Jake's exit was stupid if you ask me, really far fetched.

----------


## lizann

Poor Newt, i hope Frankie or Darren tells him Jack is still alive.

Tina is so annoying and whiny i hope she dies

----------


## *-Rooney-*

i think i have to side with jackie, jackie loved being a mum and tina took max back only to leave him everyday to go to college, no wonder jackie was upset

----------


## tammyy2j

I really cant stand Tina. 

Did Dom cheat with the other woman or not?

Wait till the other McQueens find out they will be as shocked as Russ

----------


## *-Rooney-*

what other woman??

  Spoiler:     i read that tina leaves cheating husband dom, which kind of makes her a hypocrite

----------


## tammyy2j

> what other woman??
> 
>   Spoiler:     i read that tina leaves cheating husband dom, which kind of makes her a hypocrite


He meet at a woman at the Loft and he was drunk went home with her but i dont know if anything happened between them

----------


## *-Rooney-*

yeah i just watched last nights on 4 on demand .

Tina is a right misery guts right now isnt she, think she is jealous that she isnt with russ

----------


## Chris_2k11

is anyone else finding Myra's acting a bit dodgy?

----------


## Chris_2k11

Im getting really bored of all this Newt/Eli business

----------


## lizann

Poor Dom he deserves better than Tina 

BTW i hope Tina dies   Spoiler:    (I hope Niall kills her)  

Newt/Eli storyline is boring

----------


## tammyy2j

I really feel sorry for Mercedes (i'm glad they gave her this storyline)
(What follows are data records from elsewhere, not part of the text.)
import Literature.MathematicalPhysics.QuantumFieldTheory.Balaban1983to89.Node00.MultiScaleFibreChartMultiplier
import Literature.MathematicalPhysics.QuantumFieldTheory.Balaban1983to89.Node00.MultiScaleFibreChartLagrangeB

/-!
# NODE 00 — THE CURVATURE BOUND, THE DATUM DICTIONARY AND THE MULTIPLIER LETTER (μ) AT THE **BOND-DATUM** CHART `msChartB` — the print-datum ([Balaban1984PropagatorsII] (2.3)) edition of
# `Node00/MultiScaleFibreChartMultiplier` §3–§4 (its §1–§2 norm∕bilinear algebra is datum-free and REUSED), keyed on the lane's `Node00/MultiScaleFibreChartB ∕ …LagrangeB`

statement-level skeleton of published theorems with citation tags; proofs where landed; nothing here is a claim about
the Yang–Mills mass gap

Cell `pub-ymgap` (HUMAN RULINGS D-0062 ∕ D-0149), lane `pub-ymgap-dag-n12-c` g35 (R134 seat (a), N12 = [B15], s1, lane owner); `--kind proof --supports` K1⁹ `stmt-QuantumFields-27364`;
count-neutral.  THEOREMS ONLY (0 `def`, 0 `instance`, 0 `sorry`).  (E1) variant (iii-b), class (γ) of the lane's census-by-declaration (bus [DAGN12C-G35], 2026-08-30): the parent's
`msChart_eq_msChart_avgFamily_of_agreeOn` (the dictionary between the lane's datum and dag-n10-w1's self-datum) is used by N12's junction of record v14ᴸ; the curvature bound and the (μ) letter
travel with it.  GENERATOR twin (HOME `lean/g35/gen/gen_MultB.py`, substitutions asserted); the parent's `…_Bj_…` specialisation becomes the generic-𝔅 `…_of_isMinimizerB_regMSCoPOfRecord` with `h𝔅`
displayed (`lamBondsSeq_of_gt` ∕ `Bj_of_gt` at the two families).

HONESTY GUARD (director-ym №338 (5)).  PURELY ADDITIVE: the parent stays landed and true on its own text; nothing in it is edited; no displayed premise of any consumer is deleted or weakened.
LOCATED (inherited from the parent): the curvature constant `M₂` is per torus (finite-dimensionality), NOT print's volume-uniform `O(1)`.  Nothing of [15] asserted; K0⁷ ∕ K1⁹ NOT closed; N07 ∕ N12
NOT discharged; one finite 𝕋⁴ programme at fixed ε — NOT continuum ∕ ℝ⁴ ∕ OS ∕ mass gap ∕ Clay.

WHAT IS HERE.  §3 ★ `exists_chartCurvatureB_sq_bound` · `exists_chartCurvatureB_sq_bound_seminorm`; §3½ `msChartB_congr_of_agreeOnB` · ★ `msChartB_eq_msChartB_avgFamily_of_agreeOnB`; §4 ★★★
`exists_lam_mu_msChartB_of_rightInverse_fun` · ★★ `exists_lam_mu_msChartB_of_isMinimizerB_regMSCoPOfRecord`.

References: [Balaban1989LargeFieldII] (1.12) p.359, p.357; [15] = [Balaban1985Variational] Sect. C (44)–(48) p.285, (81)–(83) p.290, (170)–(171) p.305, p.299–300; [Balaban1985Averaging] (17)–(19)
p.21; [III] = [Balaban1988Convergent] (2.10)–(2.13) pp.256–257; [II] = [Balaban1984PropagatorsII] (2.3) p.224.
-/

noncomputable section

namespace Literature.MathematicalPhysics.QuantumFieldTheory.Balaban1983to89.Node00
open Filter Topology
open T4Continuum (T4Family)
open B15DeterminingSets B15DeterminingSetsB
open T4AdjointCovarianceUnitary (lieSU)
open B14.Eq213DetSet (Bj Bj_of_gt)
open scoped Matrix.Norms.L2Operator BigOperators

section Curvature

variable {F : T4Family} {N : ℕ} [NeZero N]
variable {K k : ℕ} {𝔅 : BDetSet (F.P K)} {W : MSField (F.P K) (SU N)} {U : GaugeField (F.P K) 0 (SU N)}

/-- ★ **THE CURVATURE OF THE CHART OF RECORD IS BOUNDED (PER TORUS)**: `∃ M₂ ≥ 0, ∀ w, ‖D²Ψ(0)(w,w)‖ ≤ M₂·‖w‖²` for `Ψ := msChartB F N K k 𝐁 W U₀` — the bilinear bound of §2 at
`D²Ψ(0) := fderiv ℝ (fderiv ℝ Ψ) 0` (the `Ψ₂` of `hasFDerivAt_fderiv_msChartB`).  LOCATED: `M₂` depends on the torus (finite-dimensionality), NOT print's volume-uniform `O(1)`.
[cite: Balaban1985Variational, Sect. C (44)–(48) p.285, (81)–(83) p.290; Balaban1989LargeFieldII, (1.12) p.359] -/
theorem exists_chartCurvatureB_sq_bound :
    ∃ M₂ : ℝ, 0 ≤ M₂ ∧ ∀ w : PBond (F.P K) 0 → lieSU (Fin N),
      ‖fderiv ℝ (fderiv ℝ (msChartB F N K k 𝔅 W U)) 0 w w‖ ≤ M₂ * ‖w‖ ^ 2 :=
  exists_sq_bound_of_bilinear (fderiv ℝ (fderiv ℝ (msChartB F N K k 𝔅 W U)) 0)

/-- The same against the junction's seminorm: `‖D²Ψ(0)(w,w)‖ ≤ N·M₂·p(w)²` when `Σ_b ‖↑w_b‖²_op ≤ p(w)²`. [cite: Balaban1989LargeFieldII, (1.12) p.359; Balaban1985Averaging, (17)–(19) p.21] -/
theorem exists_chartCurvatureB_sq_bound_seminorm (p : Seminorm ℝ (PBond (F.P K) 0 → lieSU (Fin N)))
    (hp : ∀ Y : PBond (F.P K) 0 → lieSU (Fin N), ∑ b, ‖(Y b : Matrix (Fin N) (Fin N) ℂ)‖ ^ 2 ≤ p Y ^ 2) :
    ∃ M₂ : ℝ, 0 ≤ M₂ ∧ ∀ w : PBond (F.P K) 0 → lieSU (Fin N),
      ‖fderiv ℝ (fderiv ℝ (msChartB F N K k 𝔅 W U)) 0 w w‖ ≤ N * M₂ * p w ^ 2 := by
  obtain ⟨M₂, hM₂, hB⟩ := exists_chartCurvatureB_sq_bound (F := F) (N := N) (K := K) (k := k) (𝔅 := 𝔅) (W := W) (U := U)
  refine ⟨M₂, hM₂, fun w => (hB w).trans ?_⟩
  have hw := pi_norm_le_sqrt_card_mul_seminorm p hp w
  have hN : (0 : ℝ) ≤ N := Nat.cast_nonneg _
  have hsq : ‖w‖ ^ 2 ≤ N * p w ^ 2 := by
    have h0 : 0 ≤ ‖w‖ := norm_nonneg _
    calc ‖w‖ ^ 2 ≤ (Real.sqrt N * p w) ^ 2 := pow_le_pow_left₀ h0 hw 2
      _ = N * p w ^ 2 := by rw [mul_pow, Real.sq_sqrt hN]
  calc M₂ * ‖w‖ ^ 2 ≤ M₂ * (N * p w ^ 2) := mul_le_mul_of_nonneg_left hsq hM₂
    _ = N * M₂ * p w ^ 2 := by ring

end Curvature

/-! ## §3½  The chart depends on the datum only through the constrained bonds -/

section Datum

variable {F : T4Family} {N : ℕ} [NeZero N]
variable {K k : ℕ} {𝔅 : BDetSet (F.P K)} {W W' : MSField (F.P K) (SU N)} {U : GaugeField (F.P K) 0 (SU N)}

/-- **THE CHART DEPENDS ON THE DATUM ONLY THROUGH THE CONSTRAINED BONDS**: data agreeing on `𝐁` give the SAME chart `msChartB … W U = msChartB … W′ U` (as functions) — the dictionary
between the lane owner's datum `M˙(Q_k^{s*}Ṽ)` (J-C) and dag-n10-w1's self-datum `M˙(U₀)` ((δ₂)∕`hsurj` modules D∕F∕G), which agree on `𝐁` by the fibre condition.
[cite: Balaban1988Convergent, (2.10)–(2.12) p.256 (bookkeeping)] -/
theorem msChartB_congr_of_agreeOnB (h : ∀ j, ∀ c ∈ 𝔅 j, W j c = W' j c) :
    msChartB F N K k 𝔅 W U = msChartB F N K k 𝔅 W' U := by
  funext X i
  rw [msChartB_apply, msChartB_apply, relAvg, relAvg, h _ _ ((constrEnumB 𝔅 k).symm i).2.2]

/-- In particular, for `U₀` IN THE FIBRE of `W` the chart against `W` is the chart against `U₀`'s own averages `M˙(U₀)` (dag-n10-w1's form).
[cite: Balaban1988Convergent, (2.10)–(2.12) p.256 (bookkeeping)] -/
theorem msChartB_eq_msChartB_avgFamily_of_agreeOnB (hU : AgreeOnB 𝔅 (avgFamily (avOfRecord F N K) U) W) :
    msChartB F N K k 𝔅 W U = msChartB F N K k 𝔅 (avgFamily (avOfRecord F N K) U) U :=
  msChartB_congr_of_agreeOnB fun j c hc => (hU j c hc).symm

end Datum

/-! ## §4  The multiplier letter (μ) assembled: `lam`, `hlam`, `hμ` from one call -/

section Multiplier

variable {F : T4Family} {N : ℕ} [NeZero N]
variable {K k : ℕ} {𝔅 : BDetSet (F.P K)} {W : MSField (F.P K) (SU N)} {U : GaugeField (F.P K) 0 (SU N)}

/-- ★★★ **THE MULTIPLIER AND ITS LETTER (μ) AT THE CHART OF RECORD, FROM ONE CALL** (J-C's binders `lam`, `hlam`, and per-`X` `hμ` at `w := X_f′X`, with `Ψ₂ := D²Ψ(0)`): for `𝐁` with no member
above `k`, `U₀` in the fibre with guarded averages, the junction's seminorm `p` (`Σ_b‖↑Y_b‖²_op ≤ p(Y)²`), a right inverse `R` of `DΨ(0)` as a function with `p(Rv) ≤ ρ·‖v‖` (letters
(ρ♭)+(δ₂) combined; dag-n10-w1's function-currency right inverses), the CURRENT bound `|D(A∘expChart U₀)(0)x| ≤ j·p(x)` and curve-criticality of `U₀` on the fibre: there are `lam` and
`μ ≥ 0` with `D(A∘expChart U₀)(0) = lam ∘ DΨ(0)` and `lam(D²Ψ(0)(w,w)) ≤ μ·p(w)²` for every `w` — `μ := j·ρ·N·M₂` with §3's per-torus curvature bound `M₂` (LOCATED: not print's uniform `O(1)`).
[cite: Balaban1989LargeFieldII, (1.12) p.359, p.357; Balaban1985Variational, (82)–(83) p.290, (170)–(171) p.305, Sect. C (44)–(48) p.285] -/
theorem exists_lam_mu_msChartB_of_rightInverse_fun (h𝔅 : ∀ j, k < j → 𝔅 j = ∅)
    (hU : AgreeOnB 𝔅 (avgFamily (avOfRecord F N K) U) W) (hsb : SmallBelow (avOfRecord F N K) k U)
    (p : Seminorm ℝ (PBond (F.P K) 0 → lieSU (Fin N)))
    (hp : ∀ Y : PBond (F.P K) 0 → lieSU (Fin N), ∑ b, ‖(Y b : Matrix (Fin N) (Fin N) ℂ)‖ ^ 2 ≤ p Y ^ 2)
    {R : (Fin (constrCardB 𝔅 k) → lieSU (Fin N)) → PBond (F.P K) 0 → lieSU (Fin N)} (hR : ∀ v, fderiv ℝ (msChartB F N K k 𝔅 W U) 0 (R v) = v)
    {j ρ : ℝ} (hj0 : 0 ≤ j) (hρ0 : 0 ≤ ρ)
    (hj : ∀ x, |fderiv ℝ (fun Y : PBond (F.P K) 0 → lieSU (Fin N) => wilsonAction4 (expChart U Y)) 0 x| ≤ j * p x)
    (hρ : ∀ v, p (R v) ≤ ρ * ‖v‖) (hcrit : IsCritOnFibreB F N K 𝔅 W U) :
    ∃ lam : (Fin (constrCardB 𝔅 k) → lieSU (Fin N)) →L[ℝ] ℝ, ∃ μ : ℝ, 0 ≤ μ ∧
      fderiv ℝ (fun Y : PBond (F.P K) 0 → lieSU (Fin N) => wilsonAction4 (expChart U Y)) 0 = lam.comp (fderiv ℝ (msChartB F N K k 𝔅 W U) 0) ∧
        ∀ w : PBond (F.P K) 0 → lieSU (Fin N), lam (fderiv ℝ (fderiv ℝ (msChartB F N K k 𝔅 W U)) 0 w w) ≤ μ * p w ^ 2 := by
  obtain ⟨lam, hlam, hbd⟩ := exists_lam_msChartB_bound_of_rightInverse_fun h𝔅 hU hsb p (fun v => ‖v‖) hR hj0 hj hρ hcrit
  obtain ⟨M₂, hM₂, hcurv⟩ := exists_chartCurvatureB_sq_bound_seminorm (F := F) (N := N) (K := K) (k := k) (𝔅 := 𝔅) (W := W) (U := U) p hp
  refine ⟨lam, j * ρ * (N * M₂), by positivity, hlam, fun w => ?_⟩
  calc lam (fderiv ℝ (fderiv ℝ (msChartB F N K k 𝔅 W U)) 0 w w)
        ≤ |lam (fderiv ℝ (fderiv ℝ (msChartB F N K k 𝔅 W U)) 0 w w)| := le_abs_self _
    _ ≤ j * ρ * ‖fderiv ℝ (fderiv ℝ (msChartB F N K k 𝔅 W U)) 0 w w‖ := hbd _
    _ ≤ j * ρ * (N * M₂ * p w ^ 2) := mul_le_mul_of_nonneg_left (hcurv w) (by positivity)
    _ = j * ρ * (N * M₂) * p w ^ 2 := by ring


/-- ★★ **THE SAME AT THE RE-KEYED N12 ENDPOINT's OBJECTS, generic bond datum** — class of record `regMSCoPOfRecord F N ν K k′ Ω`, a bond datum `𝔅` with no member above `k`, `U₀` a (2.12)
minimiser there: `hcrit` discharged by minimality (`isCritOnFibreB_of_isMinimizerB_regMSCoPOfRecord`), the fibre condition is part of `IsMinimizerB`; twin of
`exists_lam_mu_msChart_Bj_of_isMinimizer_regMSCoPOfRecord` (whose `Bj_of_gt` becomes the displayed `h𝔅`; at print's datum `lamBondsSeq_of_gt`).
[cite: Balaban1989LargeFieldII, (1.12) p.359; Balaban1985Variational, (82)–(83) p.290, p.299–300; Balaban1988Convergent, (2.12)–(2.13) pp.256–257; Balaban1984PropagatorsII, (2.3) p.224] -/
theorem exists_lam_mu_msChartB_of_isMinimizerB_regMSCoPOfRecord (ν : Stage7Numerics) {k' : ℕ} (Ω : ℕ → Set (Site (F.P K) 0)) (h𝔅 : ∀ j, k < j → 𝔅 j = ∅)
    {U₀ : GaugeField (F.P K) 0 (SU N)}
    (h : IsMinimizerB (avOfRecord F N K) (regMSCoPOfRecord F N ν K k' Ω) 𝔅 W U₀) (hsb : SmallBelow (avOfRecord F N K) k U₀)
    (p : Seminorm ℝ (PBond (F.P K) 0 → lieSU (Fin N)))
    (hp : ∀ Y : PBond (F.P K) 0 → lieSU (Fin N), ∑ b, ‖(Y b : Matrix (Fin N) (Fin N) ℂ)‖ ^ 2 ≤ p Y ^ 2)
    {R : (Fin (constrCardB 𝔅 k) → lieSU (Fin N)) → PBond (F.P K) 0 → lieSU (Fin N)}
    (hR : ∀ v, fderiv ℝ (msChartB F N K k 𝔅 W U₀) 0 (R v) = v)
    {j ρ : ℝ} (hj0 : 0 ≤ j) (hρ0 : 0 ≤ ρ)
    (hj : ∀ x, |fderiv ℝ (fun Y : PBond (F.P K) 0 → lieSU (Fin N) => wilsonAction4 (expChart U₀ Y)) 0 x| ≤ j * p x)
    (hρ : ∀ v, p (R v) ≤ ρ * ‖v‖) :
    ∃ lam : (Fin (constrCardB 𝔅 k) → lieSU (Fin N)) →L[ℝ] ℝ, ∃ μ : ℝ, 0 ≤ μ ∧
      fderiv ℝ (fun Y : PBond (F.P K) 0 → lieSU (Fin N) => wilsonAction4 (expChart U₀ Y)) 0 = lam.comp (fderiv ℝ (msChartB F N K k 𝔅 W U₀) 0) ∧
        ∀ w : PBond (F.P K) 0 → lieSU (Fin N), lam (fderiv ℝ (fderiv ℝ (msChartB F N K k 𝔅 W U₀)) 0 w w) ≤ μ * p w ^ 2 :=
  exists_lam_mu_msChartB_of_rightInverse_fun h𝔅 h.2.1 hsb p hp hR hj0 hρ0 hj hρ
    (isCritOnFibreB_of_isMinimizerB_regMSCoPOfRecord ν Ω h)

end Multiplier

end Literature.MathematicalPhysics.QuantumFieldTheory.Balaban1983to89.Node00

end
I must admit i liked her and Malachy as a couple 

amy/Josh/Ste storyline is boring  :Thumbsdown:  

Where's Sarah?

----------


## *-Rooney-*

i dont know where sarah is shes probably too devastated to show her face since elliott dumped her  :Rotfl: 

although amy did mention that she should phone her to let her know about the abortion. maybe shes away modelling

----------


## Chris_2k11

Rubbish acting from Ste lately, Mercedes has surprisingly been quite good.

----------


## Katy

I agree, i think Mercedes is really good at the minute and Malachy. I am finding the Russ and Tina storyline a bit annoying. 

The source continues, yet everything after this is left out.